Long Island’s latest offshore wind farm approval is not the first of its kind in the United States.  America’s first offshore wind farm located three miles off the coast of Block Island, Rhode Island, began delivering energy to the Ocean State in December 2016.  Although our neighbor to the north took the inaugural step, New York leads the charge into the future of offshore renewable energy development.  Our coastline boasts some of the world’s strongest offshore winds, and New York State plans to take advantage of these endless oceanic gusts.

The Montauk project is part-and-parcel of a 250-plus square mile area to be developed, with upwards of 200 turbines generating an estimated 2.4 gigawatts to power 1.25 million homes.  New York is studying a 16,740 square-mile area (an area approximately twice the size of New Jersey) stretching from south of Manhattan eastward into the Atlantic, extending out to the break of the continental shelf.  In addition, last month the federal government leased 80,000 acres of land south of Queens County, New York, to international energy giant Statoil for development.  Statoil endeavors to build seventeen miles offshore and provide 800 megawatts of power.  The federal government recently awarded several other offshore leases for development up and down the east coast, from Rhode Island to Virginia.

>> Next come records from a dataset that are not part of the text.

/-!
# BalabanUVNodes ∕ N08 — THE QUANTITATIVE JACOBIAN LOWER BOUND OF THE PRINTED exp-mean-log FIBRE MAP:
# `‖D K_W (W X)‖_HS ≥ (1 − Σcᵢ)·(sin ρ∕ρ)·‖X‖_HS` on the guard (pub-balaban's tangent INJECTIVITY made quantitative)

WIDTH SEAT `pub-ymgap-dag-n08-w3` g4, `W-SEAT-START-LIST.md` v10 §0 (iii) successor piece of the item-3 lineage (parts 6–13, p594625 …
p604469), 2026-08-28.  DAG node N08 = [Balaban1985UV3] Thm 1 p. 257 (compact) + Thm 2 p. 272; key item K1⁷ `StabilityBAtRecordR13SepCoPH`
(stmt-QuantumFields-20542), `--supports … --as helper`.  COUNT-NEUTRAL.

THE POINT.  ROAD (iv) of the E6′ seam is CLOSED (part 12B p603887) and n08-w1 g3 located THE LOAD POINT OF E6′ (p605761: exact Haar
compatibility is consumed by Theorem 1 ONLY through the history-mass cap `mass ≤ 1`, so the [B10] slot asks of [Balaban1985Averaging] (15) an
EXTENSIVE TRANSPORT ∕ JACOBIAN BOUND, not the exact identity).  By part 13's mixture normal form (p604469) the coarse bonds are, background
by background, INDEPENDENT images of Haar variables under the one-variable fibre maps, which pub-balaban's `BlockAveragingEMLHaarAC`
(`coe_fibreCore_eq`) puts on the guard in the normal form `K_W = exp(Σᵢ cᵢ log(hᵢ W*))·W`, `cᵢ ≥ 0`, `Σcᵢ < 1` (at the [B10] slot
`1 − Σcᵢ = L^{1−d}`; part 11 p601453: at the flat background `K` IS the `L^{1−d}`-power map).  The analytic input behind ANY pointwise
transport bound is a LOWER BOUND ON THE JACOBIAN of `K`.  pub-balaban's `T4EMLTangentInjective` proves that the explicit strict
derivative `emlD h c W` kills no non-zero tangent vector (`emlD_tangent_injective`: enough for `HaarAC`, silent on densities).  Here:

  `((1 − Σcᵢ)·sin ρ∕ρ)² · hs X X ≤ hs (emlD h c W (W X)) (emlD h c W (W X))`      (`emlD_tangent_lower_bound`)

for unitary `W`, unitaries `hᵢ` with `‖hᵢW* − 1‖ < 1∕2`, skew-Hermitian `X`, any `ρ ∈ (0, π)` with `‖Σᵢ cᵢ log(hᵢW*)‖ ≤ ρ`
(`hs A B = Re tr(Aᴴ B)`, the Hilbert–Schmidt form of `T4EMLTangentInjective` §1); hypothesis-free `ρ = log 2`
(`emlD_tangent_lower_bound_log_two`, constant `(1 − Σcᵢ)·sin(log 2)∕log 2 ≥ 0.92·(1 − Σcᵢ)`), read at the typed guard `deltaSU` of the
printed average on `SU(N)` (`emlD_tangent_lower_bound_specialUnitary`, every `N`); at the flat background `hᵢ = W` the derivative IS
`(1 − Σcᵢ)·id` on tangent vectors (`emlD_flat`): the factor `1 − Σcᵢ` is SHARP.

THE MATHEMATICS ([folklore]; the inequality is IMPLICIT in pub-balaban's `core`).  `Zᵢ = log(hᵢW*)`, `Y = ΣcᵢZᵢ`, `X̃ = W X W*`.
(1) COERCIVITY (`coercive` = `core` with the kernel hypothesis removed): `(1 − Σcᵢ)·hs(X̃,X̃) ≤ hs(X̃, H_Y) − Σcᵢ hs(X̃, Hᵢ)` whenever
`dexp(Zᵢ)Hᵢ = exp(Zᵢ)X̃`, `dexp(Y)H_Y = exp(Y)X̃` — KEY (Mittag-Leffler: `hs(X,X) − hs(X,H_Z) = Σₙ 2hs(A_Z X, (Rₙ + A_Z²)⁻¹A_Z X) ≥ 0`) at `Y`
and each `Zᵢ`, JENSEN (convexity of the defect in `Z`).  (2) `emlD h c W (W X)·W* = exp(Y)X̃ − dexp(Y)(ΣcᵢHᵢ) = dexp(Y)·G` and
`H_Y := G + ΣcᵢHᵢ` solves the `Y`-system, so (1) reads `(1 − Σcᵢ)hs(X̃,X̃) ≤ hs(X̃,G)`.  (3) SPECTRAL LOWER BOUND ∕ SURJECTIVITY of `dexp(Y)`
(`dexp_lower_bound_and_surjective`): in a unitary eigenframe `Y = U diag(−iθ) U*`, `|θₐ| ≤ ‖Y‖ ≤ ρ`, `dexp(Y)` multiplies the `(a,b)`
coordinate by `dd(−iθₐ,−iθ_b)`, of modulus `|sin β∕β| ≥ sin ρ∕ρ` (`β = (θₐ−θ_b)∕2`; concavity of `sin` on `[0,π]`, `norm_dd_ge`).
(4) Cauchy–Schwarz (`hs_mul_self_le`): `(1 − Σc)²hs(X̃,X̃)² ≤ hs(X̃,G)² ≤ hs(X̃,X̃)hs(G,G) ≤ hs(X̃,X̃)(ρ∕sin ρ)²hs(E,E)`.

NUMERICS (local, seconds; seat note `HOME/pub-ymgap-dag-n08-w3/N08-EML-JACOBIAN.md`; evidence for a CONJECTURE, used by no proof):
on `SU(2)` by quaternions, `λ := 1 − Σcᵢ ∈ {1∕9, 1∕27, 1∕100}`, 2–24 loop variables, equal∕random weights, random guarded families +
coordinate descent: `σ_min(D K_W) ≥ λ` to six digits in every run (equality on the abelian locus), `det ≥ λ³` with minimum AT the flat
background.  CONJECTURE (sharp): `σ_min ≥ 1 − Σcᵢ`; proved here: the `sin ρ∕ρ` version.

WHAT THIS DOES NOT DO (honest; count-neutral).  A Jacobian lower bound is ONE of two inputs of a fibre-law DENSITY bound
`K_*(Haar↾guard) ≤ C·Haar` (the other: a quantitative form of pub-balaban's engine `T4HaarSUNLocalDiffeo` + a sheet count), which by
part 13 gives the ONE-STEP bound `rnTransport Ū f ≤ ‖f‖∞·C^{#PBond(j+1)}` a.e.; the k-UNIFORM mass bound `m_k ≤ e^{c_m|T₁^{(k)}|}` of
n08-w1's (R4⁗) letter `hmass` does NOT follow from per-level sup bounds (they compose to `Σ_{j≤k}|T₁^{(j)}|`) and is NOT claimed.  E6′ NOT
decided; N08 NOT discharged; counts unmoved (28∕28 · 5∕27); one finite 𝕋⁴ programme at fixed ε — R4 closes the CONDITIONAL rung
`BalabanLadder.UV` only; the Yang–Mills mass gap (Clay) is NOT proved; nothing continuum ∕ OS.  Matrix analysis over Mathlib and
`T4EMLTangentInjective` (`key`, `jensen_step`, `frame`, `dexp_eigen`, `linmap_frame`, `emlD_apply` BY IMPORT); 0 `sorry`, 0 `def`, standard axioms.
-/

noncomputable section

NOTES FROM BLOCK ISLAND – THE LOCAL IMPACTS OF DEVELOPMENT

Deepwater Wind’s Block Island project boosted the local economy and showcases many benefits of clean, renewable energy development.  Five offshore turbines harness wind energy capable of powering 17,000 homes.  This wind energy meets 90% of Block Island’s power needs, and additional energy is sent back to the electricity grid.  The developer (Deepwater Wind) is a locally-based company and is an expanding business in the region.  During construction, the project employed more than 300 local workers over two years, including local contractors.  Many more workers will be employed to maintain, repair and update the farm.  Atlantic Pioneer, the vessel that transported the project’s crews, was built in Rhode Island and will service the Block Island farm for at least twenty years.  Lastly, and most importantly, the farm accomplished the overall goal of harnessing wind energy by producing upwards of 30 megawatts of clean, renewable energy.

WHAT’S ON THE HORIZON

New York City and Long Island consume almost half of New York’s annual electricity usage, and continued development of Long Island’s East End fuels electricity consumption.  In an effort to suffice 50% of the State’s electricity needs with renewable energy by 2030, public and private parties alike are investing tremendously to research and develop additional sites to harness nature’s invisible gift.  To provide for efficient and cost-effective paths to develop offshore wind farms, the State issued a Blue Print for the New York State Offshore Wind Master Plan in September 2016 and anticipates releasing an Offshore Wind Master Plan by the end of 2017.